I live in Maryland, which is about the same population as Denmark and only moderately smaller than Sweden. It’s a “blue state.” Our capital is Baltimore. Schools in Baltimore spend 40% more per student than schools in Sweden, in a city where you can get a beautiful townhouse for maybe 1/4 of what it would cost in Stockholm. The schools should be amazing, right? No. They’re awful, with terrible test score and enormous gang violence. The city government is corrupt. Not in the way you probably think the US as a whole is corrupt (controlled by wealthy elite), but the sort of reciprocity that typifies developing countries. The former mayor has been convinced of felonies, and in February will probably receive a sentence of 5-10 years in prison.

So despite being a strongly blue state, we elected a Republican Governor by an overwhelming majority that promised to control spending, cancel public projects like transit lines, etc. Because we don’t trust (can’t trust) our government to use our tax dollars effectively.

So yes, there is support in America for things that make people think hard about how much they pay the government: https://www.youtube.com/watch?v=BcEhl5HfGMM. And it’s not irrational or crazy. Our situation is very different than what you face in Sweden.


> People aren’t paying attention to tax bills that are getting voted on.

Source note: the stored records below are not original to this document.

import Literature.MathematicalPhysics.QuantumFieldTheory.BalabanImbrieJaffe1984to88.BIJ88ConnectedGraphTreeBound
import Literature.MathematicalPhysics.QuantumFieldTheory.BalabanImbrieJaffe1984to88.BIJ88Expansion5143KP

/-!
# `BalabanImbrieJaffe1984to88.BIJ88ConnectedGraphKP310` — T. Bałaban, J. Imbrie, A. Jaffe, *Effective action and cluster properties of the abelian
Higgs model*, Commun. Math. Phys. **114** (1988) 257–315 [BalabanImbrieJaffe1988], Sect. 5.14, pp. 309–310 [PDF 53–54]: **"It is now a standard
exercise to estimate the expansion, using (5.14.4)" FOR THE CONNECTED SERIES OF DISPLAY 3 OF THE ACTUAL (5.14.3) GAS** — the absolute convergence
`hT` of `Σ_m Tord_m(b)` (every nonempty block `b` of `t`-derivatives) in the VIRTUAL-SUPPORT bookkeeping `(polysOf W).image (cvsupp adj W)` /
`locv loc` / `wv g` of `BIJ88Expansion5143Ordered` (the cluster configurations of (5.14.3): nonoverlapping, no two multi-cube polymers abutting),
DERIVED from an activity bound and then from the typed leaf (5.14.4) `BIJ88Sect5StatementsPart2.Ineq5144` in gen 5's regime, with the bound
`|T(b)| ≤ θ^{(1−β′)|b|}·|b|!·4e²θ^{β′}(Δ+1)·|W|` on the truncated functions.  This is the last displayed hypothesis of p36 gen 10's
`BIJ88SlotConnectedGraph310` (there: *"NOT proved here … for the virtual-support bookkeeping used here it is not in the tree"*); p25's
`BIJ88RemainderW6Prime.summable_norm_Tord` is the plain-bookkeeping (`polys R Λ`) counterpart.

statement-level skeleton of published theorems with citation tags; proofs where landed; nothing here is a claim about the Yang–Mills mass gap

PDF held: `paper:balaban1988-cmp114-bij-abelian-higgs-effective-action` (journal page = PDF page + 256); p. 309 = PDF 53 (`p0053.txt` L10–14:
*"The {X_β} must cover all cubes connected with the (d/dt)_{γ_j}, j ∈ H. Let us drop the prime, and prove that* (5.14.4) *We use X_β∖H_β to
denote the set of cubes with no (d/dt)_{γ_j} factors, j ∈ H_β"*), p. 310 = PDF 54 (`p0054.txt` L18: *"where G_c runs over connected graphs
involving all clusters X_γ, Y_δ, and hence all of H"*; L25–26: *"It is now a standard exercise to estimate the expansion, using (5.14.4). The
result is … (We allow adjustments in β, α, β′, keeping them small.)"*), read this session.

WHAT IS REPRODUCED (unit `lit-balaban-p36`, generation 11 of the Phase-2 proof seat p36, file 2 of 3; SKELETON rows **C2.Claim@310** (the
*"standard exercise"* sentence, displays 2–3; member), **C2.Eq5.14.3-5.14.4** ((5.14.4) as the INPUT, member), **C2.Eq5.14.1-5.14.2** (member) of
`HOME/lit-balaban-r16/ROWS-C2-part2.md`; owner r16, heads untouched; HOME `run/shared/lean/pub/lit-balaban/`).  Setting of p25's gens 10–12
(`BIJ88Expansion5143Ordered`, `BIJ88Expansion5143KP`): cubes `ι` with the abutting relation `adj` (symmetric, degree `≤ Δ` listed by `nbr`), the
polymers `polysOf W` of a region `W`, their virtual supports `cvsupp adj W X` (virtual cubes `ι ⊕ (Finset ι × Finset ι)`), slots `S` located by
`loc`, `locv loc`, activities `g : Finset S → Finset ι → ℝ` pulled back as `wv g`; the tree's animal weight `kpWeight adj σ X = σ^{|X|}·𝟙[X
adj-connected]`.  Theorems only (0 definitions):
* §1 `kpWeight_mul_pow_le`, `abs_wv_le` (an activity bound `|g(H,X)| ≤ M^{|H|}σ^{|X|}` vanishing off connected polymers pulls back to the virtual
  supports with `u = kpWeight adj σ ∘ cubesOf`), **`vertexHyp_vsupp`** / **`rootHyp_vsupp`** (Dimock's tree-graph hypotheses for the
  cluster-configuration gas with the VOLUME `vol = |cubesOf ·|`: overlapping virtual supports = `cinc`-incompatible = equal or touching polymers,
  p25's `touches_of_cinc`, then the lattice-animal bound `LatticeModels.sum_kpWeight_le_of_touches`; constant `A = 2e²σ(Δ+1)`, `B = |W|`),
  **`sum_abs_Tord_vsupp_le`**, **`summable_norm_Tord_vsupp`**, **`abs_Tsum_vsupp_le`** (file 1's generic theorems instantiated: under
  `(Δ+1)²eσ ≤ 1/2`, `2e²σ(Δ+1) ≤ 1/8`, `Σ_{m<N}|Tord_m(b)| ≤ M^{|b|}|b|!·4e²σ(Δ+1)|W|`, summability, `|T(b)|` bound).
* §2 FROM (5.14.4): `abs_prime_g3_le_of_ineq5144` (the leaf, VERBATIM in p25 gen 12's phrasing `Ineq5144 (cubeSys ι) (Finset S) (prime (g3 adj zr))
  card (fun H X => (X ∖ H.image loc).card) θ β′`, gives `|g₃′(H,X)| ≤ (θ^{1−β′})^{|H|}(θ^{β′})^{|X|}` since `|X_β∖H_β| ≥ |X_β| − |H_β|`),
  `prime_g3_eq_zero_of_not_isRConnected` (p25's *"cover and connect"*), `regime_split` (gen 5's regime `16(Δ+1)²θ^{β′/2}e² ≤ 1` ⟹ both smallness
  constants for `σ = θ^{β′}`), **`sum_abs_Tord_vsupp_le_of_ineq5144`**, **`summable_norm_Tord_vsupp_of_ineq5144`** (= `hT` DISCHARGED modulo the
  leaf), **`abs_Tsum_vsupp_le_of_ineq5144`** (`|T(b)| ≤ θ^{(1−β′)|b|}·|b|!·4e²θ^{β′}(Δ+1)·|W|`).
HONEST SCOPE: (a) (5.14.4) is NOT proved — it is the typed leaf (row C2.Eq5.14.3-5.14.4; its proof is the analytic pp. 307/309 estimate); (b) the
`|X|`-decay form `θ^{n̄+1+β′|X|}` of the printed *"result"* for `W₆′` is gen 5's `BIJ88W6PrimeBound` (plain bookkeeping) and is not re-derived
here; (c) constants not optimized.  0 `sorry`, 0 definitions, 0 new `Prop` facts (D-0026); imports `BIJ88ConnectedGraphTreeBound` (file 1),
`BIJ88Expansion5143KP`; modifies nothing.  NOT summit progress; NOT continuum; NOT Clay.  Cell `lit-balaban` Phase 2, seat p36 gen 11 (owner
r16, referee ref-5).
-/

noncomputable section

namespace Literature.MathematicalPhysics.QuantumFieldTheory.BalabanImbrieJaffe1984to88.BIJ88ConnectedGraphKP310

open Finset
open Literature.Probability.LatticeModels (IsRConnected Touches kpWeight kpWeight_nonneg sum_kpWeight_le_of_touches)
open BIJ88ConnectedGraphResummation (Tord Tsum)
open BIJ88ConnectedGraphTreeBound (sum_abs_Tord_le_of_treeHyp summable_norm_Tord_of_treeHyp abs_Tsum_le_of_treeHyp)
open BIJ88Expansion5143 (prime g3)
open BIJ88Expansion5143Ordered (polysOf cinc cvsupp locv wv cubesOf cubesOf_vsupp wv_vsupp disjoint_vsupp_iff)
open BIJ88VirtualSupports310 (vsupp_injective)
open BIJ88Expansion5143Obs (mem_polysOf)
open BIJ88Expansion5143KP (touches_of_cinc isRConnected_of_prime_g3_ne_zero)
open BIJ88Ineq5113Covering (cubeSys)
open BIJ88Sect5StatementsPart2 (Ineq5144)

/-! ## §1 The cluster-configuration gas of (5.14.3): the tree-graph hypotheses on the virtual supports of the polymers of `W` -/

section VSupp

But when they do their taxes, they’re forced to actually work out how much they’re paying the government. A bill or invoice they get in the mail wouldn’t have the same effect.

Except they’re not working it out. They just have TurboTax do it then see they get a few thousand dollars for $35+ and a few minutes of work. Most people don’t understand that a tax return is money that was already theirs; They just see it as an extra paycheck.


Not if you into account the price of health insurance...


> But a platform of “we’re going to make taxes painful so the government is afraid to raise taxes” gets a lot of votes.

I've never heard anyone promoting the idea of keeping taxes complicated to avoid higher taxes.

There's nothing inherent in complicated taxes that stops the government from raising rates.

Conservatives have long wanted the flat tax (file taxes on the back of a postcard) and lower taxes, so simpler lower taxes.

I think the reason it became so complicated was because businesses lobbied for special rules and tax breaks that made things complicated in the first place. Businesses are now setup to take advantage of these loopholes (Amazon passing $0 in taxes, etc.).

TurboTax was built as a result of complicated taxes and they lobby heavily against a simplified tax code.

It's not some cabal of citizens wanting to keep taxes complicated, it's the industries that benefit from the current tax code that wants to keep it this way.


Corporate tax policy has no impact on the complexity of individual taxes. It's two completely independent sets of rules.

Your theory is wrong.


Tax deductions for retirement, mortgages, etc. are tax code complexity that benefit the financial and real estate industries.

Even if it could be done simpler, TurboTax and other tax prep companies will lobby against it.

You'd be hard pressed to find any government financial policy that isn't tied to business interests. The tax code is no exception.


OK sure, there are some tenuous connections, but none of that has anything to do with "Amazon passing $0 in taxes."